Terey knew what this really meant: the painter had not been able to afford to arrange a party. If the guests had failed to appear, his family would have reproached him bitterly for wasting their money.

“No, thank you,” he answered for himself and Margit. “We have just had our tea.”

“But you will not refuse coffee? It is just heating,” Kanval said, catching the aroma. “Allow me to introduce a few members of my family.” They were clustered in the doorway of the apartment as if they not only had no intention of inviting the visitors in, but were unwilling even to let a curious glance get past them.

“My father, the mayor emeritus.” He presented a grizzled elderly man. “My brother-in-law is a real estate broker; he sells building lots. Oh, he makes money!” he added proudly, though the tired wisp of a man in a sport coat and a dhoti with rumpled skirts, from which spindly legs protruded above his sandals, did not look wealthy. There were two sisters, both married — as the two brunette heads bent, the partings of the hair blazed red with dye — and “my younger brother, a translator, who is working just now on a commissioned translation of Crime and Punishment. The author is Dostoevsky,” he said, happy to display his knowledge.
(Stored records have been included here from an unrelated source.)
set_option maxHeartbeats 1200000 in
/-- ★★ **Volume growth at a slow datum `w`, closed form** (`‖q(w_k) − 1‖ ≤ τ_w`, data otherwise as in `profile_volume_growth`): for every `t ≥ 0`,
`∫_{β·kinDefect(oT w v,oT w v′,g) ≤ t} Ω(v̂)·fpWeight ε(g)·Ω(v̂′) dμP ≤ [fpZ ε·(π²/12)^n(3L)^{3n}3^{3n}((√β)⁻¹)^{3n}·(3^{3n}(1 + 2(√β·3τ_w)^{3n})·I₀² + ((5√2)^{3n} + (√2)^{3n})·I₀·M_{3n})]·(t+1)^{3n}`.
[cite: Luscher1983, §3] -/
theorem profile_volume_growth_slow {β : ℝ} (hβ : 0 < β) (w : GaugeConfig 3 1 SU2) {τw : ℝ} (hτw0 : 0 ≤ τw) (hw : ∀ k : Fin 3, ‖su2Quat (w (0, k)) - 1‖ ≤ τw) {Ω : LinkSpace L → ℝ} (hΩm : Measurable Ω) {CΩ : ℝ} (hCΩ : ∀ x, |Ω x| ≤ CΩ) (hΩ0 : ∀ x, 0 ≤ Ω x) {R : ℝ}
    (hΩt : ∀ v : Edge 3 L → Fin 3 → ℝ, Ω (linkEmbed L v) ≠ 0 → v ∈ capBalancedSet L ∧ ‖linkEmbed L v‖ ≤ R) (ε : ℝ) {t : ℝ} (ht : 0 ≤ t) :
    ∫ p in {p : (Edge 3 L → Fin 3 → ℝ) × ((Edge 3 L → Fin 3 → ℝ) × (Site 3 L → SU2)) | β * kinDefect L (orthoTube L w p.1) (orthoTube L w p.2.1) p.2.2 ≤ t},
        Ω (linkEmbed L p.1) * (fpWeight L ε p.2.2 * Ω (linkEmbed L p.2.1)) ∂((orthoTransverse L).prod ((orthoTransverse L).prod (gaugeMeasure L))) ≤
      (fpZ ε * ((π ^ 2 / 12) ^ Fintype.card {x : Site 3 L // ¬x = 0} * (3 * (L : ℝ)) ^ (3 * Fintype.card {x : Site 3 L // ¬x = 0}) *
          3 ^ (3 * Fintype.card {x : Site 3 L // ¬x = 0}) * ((Real.sqrt β)⁻¹) ^ (3 * Fintype.card {x : Site 3 L // ¬x = 0})) *
        (3 ^ (3 * Fintype.card {x : Site 3 L // ¬x = 0}) * (1 + 2 * (Real.sqrt β * (3 * τw)) ^ (3 * Fintype.card {x : Site 3 L // ¬x = 0})) *
            (∫ v, Ω (linkEmbed L v) ∂orthoTransverse L) ^ 2 +
          ((5 * Real.sqrt 2) ^ (3 * Fintype.card {x : Site 3 L // ¬x = 0}) + Real.sqrt 2 ^ (3 * Fintype.card {x : Site 3 L // ¬x = 0})) *
            (∫ v, Ω (linkEmbed L v) ∂orthoTransverse L) * ∫ v, Ω (linkEmbed L v) * (Real.sqrt β * ‖linkEmbed L v‖) ^ (3 * Fintype.card {x : Site 3 L // ¬x = 0}) ∂orthoTransverse L)) *
        (t + 1) ^ (3 * Fintype.card {x : Site 3 L // ¬x = 0}) := by
  haveI := isFiniteMeasure_orthoTransverse L
  set n : ℕ := Fintype.card {x : Site 3 L // ¬x = 0} with hn
  set π' := orthoTransverse L with hπ
  have hCΩ0 : 0 ≤ CΩ := (abs_nonneg _).trans (hCΩ 0)
  have hle : Measurable (linkEmbed L) := measurable_linkEmbed L
  -- abbreviations
  set sβ : ℝ := (Real.sqrt β)⁻¹ with hsβ
  have hsβ0 : 0 < sβ := by rw [hsβ]; exact inv_pos.mpr (Real.sqrt_pos.mpr hβ)
  set I₀ : ℝ := ∫ v, Ω (linkEmbed L v) ∂π' with hI₀
  set Mm : ℝ := ∫ v, Ω (linkEmbed L v) * (Real.sqrt β * ‖linkEmbed L v‖) ^ (3 * n) ∂π' with hMm
  obtain ⟨Aw, hAw⟩ : ∃ Aw : ℝ, Aw = 3 ^ (3 * n) * (1 + 2 * (Real.sqrt β * (3 * τw)) ^ (3 * n)) := ⟨_, rfl⟩
  have hAw1 : 1 ≤ Aw := by
    rw [hAw]
    have h1 : (1 : ℝ) ≤ 3 ^ (3 * n) := one_le_pow₀ (by norm_num)
    have h2 : (0 : ℝ) ≤ 2 * (Real.sqrt β * (3 * τw)) ^ (3 * n) := by positivity
    nlinarith
  have hAw0 : 0 ≤ Aw := le_trans zero_le_one hAw1
  have hI₀0 : 0 ≤ I₀ := integral_nonneg fun v => hΩ0 _
  have hMm0 : 0 ≤ Mm := integral_nonneg fun v => mul_nonneg (hΩ0 _) (by positivity)
  -- the level set at `D = t/β`
  have hset : {p : (Edge 3 L → Fin 3 → ℝ) × ((Edge 3 L → Fin 3 → ℝ) × (Site 3 L → SU2)) | β * kinDefect L (orthoTube L w p.1) (orthoTube L w p.2.1) p.2.2 ≤ t} =
      {p | kinDefect L (orthoTube L w p.1) (orthoTube L w p.2.1) p.2.2 ≤ t / β} := by
    ext p; simp only [Set.mem_setOf_eq]; rw [le_div_iff₀ hβ, mul_comm]
  rw [hset]
  have hmain := setIntegral_profile_kinLevelSet_le_slow (L := L) w hτw0 hw hΩm hCΩ hΩ0 hΩt ε (t / β)
  refine hmain.trans ?_
  -- pointwise expansion of the box
  have hD : Real.sqrt (t / β) = Real.sqrt t * sβ := by rw [hsβ, Real.sqrt_div ht, div_eq_mul_inv]
  have hbox : ∀ v v' : Edge 3 L → Fin 3 → ℝ,
      (π ^ 2 / 12 * (3 * L * (Real.sqrt (t / β) + 5 * (Real.sqrt 2 * ‖linkEmbed L v‖ + τw) + (Real.sqrt 2 * ‖linkEmbed L v'‖ + τw))) ^ 3) ^ n ≤
        (π ^ 2 / 12) ^ n * (3 * (L : ℝ)) ^ (3 * n) * 3 ^ (3 * n) * sβ ^ (3 * n) *
          (Aw * (t + 1) ^ (3 * n) + (5 * Real.sqrt 2) ^ (3 * n) * (Real.sqrt β * ‖linkEmbed L v‖) ^ (3 * n) + Real.sqrt 2 ^ (3 * n) * (Real.sqrt β * ‖linkEmbed L v'‖) ^ (3 * n)) := by
    intro v v'
    have hL0 : (0 : ℝ) ≤ L := Nat.cast_nonneg _
    have e0 : Real.sqrt (t / β) + 5 * (Real.sqrt 2 * ‖linkEmbed L v‖ + τw) + (Real.sqrt 2 * ‖linkEmbed L v'‖ + τw) =
        (Real.sqrt (t / β) + 3 * τw + 3 * τw) + 5 * (Real.sqrt 2 * ‖linkEmbed L v‖) + Real.sqrt 2 * ‖linkEmbed L v'‖ := by ring
    have e1 : (π ^ 2 / 12 * (3 * L * (Real.sqrt (t / β) + 5 * (Real.sqrt 2 * ‖linkEmbed L v‖ + τw) + (Real.sqrt 2 * ‖linkEmbed L v'‖ + τw))) ^ 3) ^ n =
        (π ^ 2 / 12) ^ n * (3 * (L : ℝ)) ^ (3 * n) * ((Real.sqrt (t / β) + 3 * τw + 3 * τw) + 5 * (Real.sqrt 2 * ‖linkEmbed L v‖) + Real.sqrt 2 * ‖linkEmbed L v'‖) ^ (3 * n) := by
      rw [e0, mul_pow, mul_pow, mul_pow, ← pow_mul, ← pow_mul, mul_assoc]
    rw [e1]
    have h3 := pow_add_three_le (by positivity : 0 ≤ Real.sqrt (t / β) + 3 * τw + 3 * τw) (by positivity : 0 ≤ 5 * (Real.sqrt 2 * ‖linkEmbed L v‖))
      (by positivity : 0 ≤ Real.sqrt 2 * ‖linkEmbed L v'‖) (3 * n)
    have hA := pow_add_three_le (Real.sqrt_nonneg (t / β)) (by positivity : 0 ≤ 3 * τw) (by positivity : 0 ≤ 3 * τw) (3 * n)
    have hD : Real.sqrt (t / β) = Real.sqrt t * sβ := by rw [hsβ, Real.sqrt_div ht, div_eq_mul_inv]
    have hββ : Real.sqrt β * sβ = 1 := by rw [hsβ, mul_inv_cancel₀ (Real.sqrt_pos.mpr hβ).ne']
    have ea : Real.sqrt (t / β) ^ (3 * n) = sβ ^ (3 * n) * Real.sqrt t ^ (3 * n) := by rw [hD, mul_pow, mul_comm]
    have ed : (3 * τw) ^ (3 * n) = sβ ^ (3 * n) * (Real.sqrt β * (3 * τw)) ^ (3 * n) := by
      rw [← mul_pow, ← mul_assoc, mul_comm sβ, hββ, one_mul]
    have eb : (5 * (Real.sqrt 2 * ‖linkEmbed L v‖)) ^ (3 * n) = sβ ^ (3 * n) * ((5 * Real.sqrt 2) ^ (3 * n) * (Real.sqrt β * ‖linkEmbed L v‖) ^ (3 * n)) := by
      have e : 5 * (Real.sqrt 2 * ‖linkEmbed L v‖) = sβ * ((5 * Real.sqrt 2) * (Real.sqrt β * ‖linkEmbed L v‖)) := by
        calc 5 * (Real.sqrt 2 * ‖linkEmbed L v‖) = (Real.sqrt β * sβ) * (5 * (Real.sqrt 2 * ‖linkEmbed L v‖)) := by rw [hββ, one_mul]
          _ = sβ * ((5 * Real.sqrt 2) * (Real.sqrt β * ‖linkEmbed L v‖)) := by ring
      rw [e, mul_pow, mul_pow]
    have ec : (Real.sqrt 2 * ‖linkEmbed L v'‖) ^ (3 * n) = sβ ^ (3 * n) * (Real.sqrt 2 ^ (3 * n) * (Real.sqrt β * ‖linkEmbed L v'‖) ^ (3 * n)) := by
      have e : Real.sqrt 2 * ‖linkEmbed L v'‖ = sβ * (Real.sqrt 2 * (Real.sqrt β * ‖linkEmbed L v'‖)) := by
        calc Real.sqrt 2 * ‖linkEmbed L v'‖ = (Real.sqrt β * sβ) * (Real.sqrt 2 * ‖linkEmbed L v'‖) := by rw [hββ, one_mul]
          _ = sβ * (Real.sqrt 2 * (Real.sqrt β * ‖linkEmbed L v'‖)) := by ring
      rw [e, mul_pow, mul_pow]
    have hsq1 : Real.sqrt t ≤ t + 1 := by rw [Real.sqrt_le_left (by linarith)]; nlinarith
    have hst : Real.sqrt t ^ (3 * n) ≤ (t + 1) ^ (3 * n) := pow_le_pow_left₀ (Real.sqrt_nonneg _) hsq1 _
    have hs0 : 0 ≤ sβ ^ (3 * n) := pow_nonneg hsβ0.le _
    have ht1 : 1 ≤ (t + 1) ^ (3 * n) := one_le_pow₀ (by linarith)
    rw [ea, ed] at hA
    rw [eb, ec] at h3
    have hd0 : 0 ≤ (Real.sqrt β * (3 * τw)) ^ (3 * n) := by positivity
    have hb0 : 0 ≤ (5 * Real.sqrt 2) ^ (3 * n) * (Real.sqrt β * ‖linkEmbed L v‖) ^ (3 * n) := by positivity
    have hc0 : 0 ≤ Real.sqrt 2 ^ (3 * n) * (Real.sqrt β * ‖linkEmbed L v'‖) ^ (3 * n) := by positivity
    -- `A^{3n} ≤ sβ^{3n}·Aw·(t+1)^{3n}`
    have hA' : (Real.sqrt (t / β) + 3 * τw + 3 * τw) ^ (3 * n) ≤ sβ ^ (3 * n) * (Aw * (t + 1) ^ (3 * n)) := by
      refine hA.trans ?_
      rw [hAw]
      have h4 : sβ ^ (3 * n) * Real.sqrt t ^ (3 * n) ≤ sβ ^ (3 * n) * (t + 1) ^ (3 * n) := mul_le_mul_of_nonneg_left hst hs0
      have h5 : sβ ^ (3 * n) * (Real.sqrt β * (3 * τw)) ^ (3 * n) ≤ sβ ^ (3 * n) * (Real.sqrt β * (3 * τw)) ^ (3 * n) * (t + 1) ^ (3 * n) :=
        le_mul_of_one_le_right (mul_nonneg hs0 hd0) ht1
      have h33 : (0 : ℝ) ≤ 3 ^ (3 * n) := by positivity
      have hlin : sβ ^ (3 * n) * Real.sqrt t ^ (3 * n) + sβ ^ (3 * n) * (Real.sqrt β * (3 * τw)) ^ (3 * n) + sβ ^ (3 * n) * (Real.sqrt β * (3 * τw)) ^ (3 * n) ≤
          sβ ^ (3 * n) * (t + 1) ^ (3 * n) + 2 * (sβ ^ (3 * n) * (Real.sqrt β * (3 * τw)) ^ (3 * n) * (t + 1) ^ (3 * n)) := by linarith
      calc (3 : ℝ) ^ (3 * n) * (sβ ^ (3 * n) * Real.sqrt t ^ (3 * n) + sβ ^ (3 * n) * (Real.sqrt β * (3 * τw)) ^ (3 * n) + sβ ^ (3 * n) * (Real.sqrt β * (3 * τw)) ^ (3 * n))
          ≤ 3 ^ (3 * n) * (sβ ^ (3 * n) * (t + 1) ^ (3 * n) + 2 * (sβ ^ (3 * n) * (Real.sqrt β * (3 * τw)) ^ (3 * n) * (t + 1) ^ (3 * n))) := mul_le_mul_of_nonneg_left hlin h33
        _ = sβ ^ (3 * n) * (3 ^ (3 * n) * (1 + 2 * (Real.sqrt β * (3 * τw)) ^ (3 * n)) * (t + 1) ^ (3 * n)) := by ring
    have h33 : (0 : ℝ) ≤ 3 ^ (3 * n) := by positivity
    have h7 := le_trans h3 (mul_le_mul_of_nonneg_left (add_le_add (add_le_add hA' le_rfl) le_rfl) h33)
    have hK0 : 0 ≤ (π ^ 2 / 12) ^ n * (3 * (L : ℝ)) ^ (3 * n) := by positivity
    calc (π ^ 2 / 12) ^ n * (3 * (L : ℝ)) ^ (3 * n) * ((Real.sqrt (t / β) + 3 * τw + 3 * τw) + 5 * (Real.sqrt 2 * ‖linkEmbed L v‖) + Real.sqrt 2 * ‖linkEmbed L v'‖) ^ (3 * n)
        ≤ (π ^ 2 / 12) ^ n * (3 * (L : ℝ)) ^ (3 * n) * (3 ^ (3 * n) * (sβ ^ (3 * n) * (Aw * (t + 1) ^ (3 * n)) +
            sβ ^ (3 * n) * ((5 * Real.sqrt 2) ^ (3 * n) * (Real.sqrt β * ‖linkEmbed L v‖) ^ (3 * n)) +
            sβ ^ (3 * n) * (Real.sqrt 2 ^ (3 * n) * (Real.sqrt β * ‖linkEmbed L v'‖) ^ (3 * n)))) := mul_le_mul_of_nonneg_left h7 hK0
      _ = _ := by ring
  -- integrability of the profile moments
  have hΩvb : ∀ v : Edge 3 L → Fin 3 → ℝ, |Ω (linkEmbed L v)| ≤ CΩ := fun v => hCΩ _
  have hΩvi : Integrable (fun v : Edge 3 L → Fin 3 → ℝ => Ω (linkEmbed L v)) π' := integrable_of_measurable_abs_le _ (hΩm.comp hle) hΩvb
  have hmom_b : ∀ v : Edge 3 L → Fin 3 → ℝ, |Ω (linkEmbed L v) * (Real.sqrt β * ‖linkEmbed L v‖) ^ (3 * n)| ≤ CΩ * (Real.sqrt β * |R|) ^ (3 * n) := fun v => by
    by_cases hz : Ω (linkEmbed L v) = 0
    · rw [hz, zero_mul, abs_zero]; positivity
    · rw [abs_mul, abs_of_nonneg (by positivity : 0 ≤ (Real.sqrt β * ‖linkEmbed L v‖) ^ (3 * n))]
      exact mul_le_mul (hCΩ _) (pow_le_pow_left₀ (by positivity) (mul_le_mul_of_nonneg_left (((hΩt v hz).2).trans (le_abs_self R)) (Real.sqrt_nonneg _)) _)
        (by positivity) hCΩ0
  have hmom_m : Measurable fun v : Edge 3 L → Fin 3 → ℝ => Ω (linkEmbed L v) * (Real.sqrt β * ‖linkEmbed L v‖) ^ (3 * n) := (hΩm.comp hle).mul ((hle.norm.const_mul _).pow_const _)
  have hmom_i : Integrable (fun v : Edge 3 L → Fin 3 → ℝ => Ω (linkEmbed L v) * (Real.sqrt β * ‖linkEmbed L v‖) ^ (3 * n)) π' := integrable_of_measurable_abs_le _ hmom_m hmom_b
  -- the constant
  set K : ℝ := (π ^ 2 / 12) ^ n * (3 * (L : ℝ)) ^ (3 * n) * 3 ^ (3 * n) * sβ ^ (3 * n) with hK
  have hK0 : 0 ≤ K := by rw [hK]; positivity
  set a₁ : ℝ := (5 * Real.sqrt 2) ^ (3 * n) with ha₁
  set a₂ : ℝ := Real.sqrt 2 ^ (3 * n) with ha₂
  -- inner integral in v′
  have hinner : ∀ v : Edge 3 L → Fin 3 → ℝ, ∫ v', Ω (linkEmbed L v) * Ω (linkEmbed L v') *
      (π ^ 2 / 12 * (3 * L * (Real.sqrt (t / β) + 5 * (Real.sqrt 2 * ‖linkEmbed L v‖ + τw) + (Real.sqrt 2 * ‖linkEmbed L v'‖ + τw))) ^ 3) ^ n ∂π' ≤
      Ω (linkEmbed L v) * (K * ((Aw * (t + 1) ^ (3 * n) + a₁ * (Real.sqrt β * ‖linkEmbed L v‖) ^ (3 * n)) * I₀ + a₂ * Mm)) := by
    intro v
    have hΩv0 : 0 ≤ Ω (linkEmbed L v) := hΩ0 _
    have hpt : ∀ v', Ω (linkEmbed L v) * Ω (linkEmbed L v') *
        (π ^ 2 / 12 * (3 * L * (Real.sqrt (t / β) + 5 * (Real.sqrt 2 * ‖linkEmbed L v‖ + τw) + (Real.sqrt 2 * ‖linkEmbed L v'‖ + τw))) ^ 3) ^ n ≤
        Ω (linkEmbed L v) * (K * ((Aw * (t + 1) ^ (3 * n) + a₁ * (Real.sqrt β * ‖linkEmbed L v‖) ^ (3 * n)) * Ω (linkEmbed L v') +
          a₂ * (Ω (linkEmbed L v') * (Real.sqrt β * ‖linkEmbed L v'‖) ^ (3 * n)))) := fun v' => by
      have h := mul_le_mul_of_nonneg_left (hbox v v') (mul_nonneg hΩv0 (hΩ0 (linkEmbed L v')))
      refine h.trans (le_of_eq ?_)
      rw [hK, ha₁, ha₂]; ring
    have hrhs_i : Integrable (fun v' => Ω (linkEmbed L v) * (K * ((Aw * (t + 1) ^ (3 * n) + a₁ * (Real.sqrt β * ‖linkEmbed L v‖) ^ (3 * n)) * Ω (linkEmbed L v') +
          a₂ * (Ω (linkEmbed L v') * (Real.sqrt β * ‖linkEmbed L v'‖) ^ (3 * n))))) π' :=
      (((hΩvi.const_mul _).add (hmom_i.const_mul _)).const_mul _).const_mul _
    by_cases hlhs : Integrable (fun v' => Ω (linkEmbed L v) * Ω (linkEmbed L v') *
        (π ^ 2 / 12 * (3 * L * (Real.sqrt (t / β) + 5 * (Real.sqrt 2 * ‖linkEmbed L v‖ + τw) + (Real.sqrt 2 * ‖linkEmbed L v'‖ + τw))) ^ 3) ^ n) π'
    · refine (integral_mono hlhs hrhs_i hpt).trans (le_of_eq ?_)
      rw [integral_const_mul, integral_const_mul, integral_add (hΩvi.const_mul _) (hmom_i.const_mul _), integral_const_mul, integral_const_mul]
    · rw [integral_undef hlhs]
      exact mul_nonneg hΩv0 (mul_nonneg hK0 (add_nonneg (mul_nonneg (by positivity) hI₀0) (mul_nonneg (by positivity) hMm0)))
  -- outer integral in v
  have hout_i : Integrable (fun v => Ω (linkEmbed L v) * (K * ((Aw * (t + 1) ^ (3 * n) + a₁ * (Real.sqrt β * ‖linkEmbed L v‖) ^ (3 * n)) * I₀ + a₂ * Mm))) π' := by
    have e : ∀ v, Ω (linkEmbed L v) * (K * ((Aw * (t + 1) ^ (3 * n) + a₁ * (Real.sqrt β * ‖linkEmbed L v‖) ^ (3 * n)) * I₀ + a₂ * Mm)) =
        (K * (Aw * (t + 1) ^ (3 * n) * I₀ + a₂ * Mm)) * Ω (linkEmbed L v) + (K * a₁ * I₀) * (Ω (linkEmbed L v) * (Real.sqrt β * ‖linkEmbed L v‖) ^ (3 * n)) := fun v => by ring
    simp_rw [e]
    exact (hΩvi.const_mul _).add (hmom_i.const_mul _)
  have hZ0 : 0 ≤ fpZ ε := by unfold fpZ; exact measureReal_nonneg
  have htot : ∫ v, ∫ v', Ω (linkEmbed L v) * Ω (linkEmbed L v') *
      (π ^ 2 / 12 * (3 * L * (Real.sqrt (t / β) + 5 * (Real.sqrt 2 * ‖linkEmbed L v‖ + τw) + (Real.sqrt 2 * ‖linkEmbed L v'‖ + τw))) ^ 3) ^ n ∂π' ∂π' ≤
      K * ((Aw * (t + 1) ^ (3 * n) * I₀ + a₂ * Mm) * I₀ + a₁ * I₀ * Mm) := by
    by_cases hlhs : Integrable (fun v => ∫ v', Ω (linkEmbed L v) * Ω (linkEmbed L v') *
        (π ^ 2 / 12 * (3 * L * (Real.sqrt (t / β) + 5 * (Real.sqrt 2 * ‖linkEmbed L v‖ + τw) + (Real.sqrt 2 * ‖linkEmbed L v'‖ + τw))) ^ 3) ^ n ∂π') π'
    · refine (integral_mono hlhs hout_i hinner).trans (le_of_eq ?_)
      have e : ∀ v, Ω (linkEmbed L v) * (K * ((Aw * (t + 1) ^ (3 * n) + a₁ * (Real.sqrt β * ‖linkEmbed L v‖) ^ (3 * n)) * I₀ + a₂ * Mm)) =
          (K * (Aw * (t + 1) ^ (3 * n) * I₀ + a₂ * Mm)) * Ω (linkEmbed L v) + (K * a₁ * I₀) * (Ω (linkEmbed L v) * (Real.sqrt β * ‖linkEmbed L v‖) ^ (3 * n)) := fun v => by ring
      simp_rw [e]
      rw [integral_add (hΩvi.const_mul _) (hmom_i.const_mul _), integral_const_mul, integral_const_mul]
      ring
    · rw [integral_undef hlhs]
      exact mul_nonneg hK0 (add_nonneg (mul_nonneg (add_nonneg (mul_nonneg (by positivity) hI₀0) (mul_nonneg (by positivity) hMm0)) hI₀0)
        (mul_nonneg (mul_nonneg (by positivity) hI₀0) hMm0))
  -- finish: multiply by fpZ and compare with the stated constant (using `(t+1)^{3n} ≥ 1` on the moment terms)
  have ht1 : 1 ≤ (t + 1) ^ (3 * n) := one_le_pow₀ (by linarith)
  calc fpZ ε * ∫ v, ∫ v', Ω (linkEmbed L v) * Ω (linkEmbed L v') *
        (π ^ 2 / 12 * (3 * L * (Real.sqrt (t / β) + 5 * (Real.sqrt 2 * ‖linkEmbed L v‖ + τw) + (Real.sqrt 2 * ‖linkEmbed L v'‖ + τw))) ^ 3) ^ n ∂π' ∂π'
      ≤ fpZ ε * (K * ((Aw * (t + 1) ^ (3 * n) * I₀ + a₂ * Mm) * I₀ + a₁ * I₀ * Mm)) := mul_le_mul_of_nonneg_left htot hZ0
    _ ≤ fpZ ε * (K * ((Aw * I₀ ^ 2 + (a₁ + a₂) * I₀ * Mm) * (t + 1) ^ (3 * n))) := by
        apply mul_le_mul_of_nonneg_left _ hZ0
        apply mul_le_mul_of_nonneg_left _ hK0
        have h1 : a₂ * Mm * I₀ ≤ a₂ * I₀ * Mm * (t + 1) ^ (3 * n) := by
          have : 0 ≤ a₂ * I₀ * Mm := by positivity
          nlinarith
        have h2 : a₁ * I₀ * Mm ≤ a₁ * I₀ * Mm * (t + 1) ^ (3 * n) := by
          have : 0 ≤ a₁ * I₀ * Mm := by positivity
          nlinarith
        nlinarith [h1, h2, sq_nonneg I₀, hAw0]
    _ = (fpZ ε * ((π ^ 2 / 12) ^ n * (3 * (L : ℝ)) ^ (3 * n) * 3 ^ (3 * n) * sβ ^ (3 * n)) * (Aw * I₀ ^ 2 + (a₁ + a₂) * I₀ * Mm)) * (t + 1) ^ (3 * n) := by
        rw [hK]; ring
    _ = _ := by rw [hAw]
The brother wore wire-rimmed glasses. He had the pale complexion of a man shut up in darkness for a long time and a thin mustache that grew in tufts near the ends of his lips.

“Do you know Russian, sir?” the counselor asked, grasping his soft, sticky hand.

“No. My brother translates from Bengali to Hindi,” the painter interposed.

“With the help of an English version,” the translator explained in a surprisingly deep bass. “I also cast horoscopes, but only for pleasure. Perhaps one of you would like—”

But Ram Kanval forestalled their responses.

“Another brother-in-law. A merchant, the owner of a large shop in Old Delhi. He could have one at Connaught Place, but there is less turnover there.”

The powerfully built man moved majestically, as if to make others feel his wealth and importance. He pressed their hands and rebuked his wife, who was tittering, pointing to Margit’s red hair, and whispering something to her sister.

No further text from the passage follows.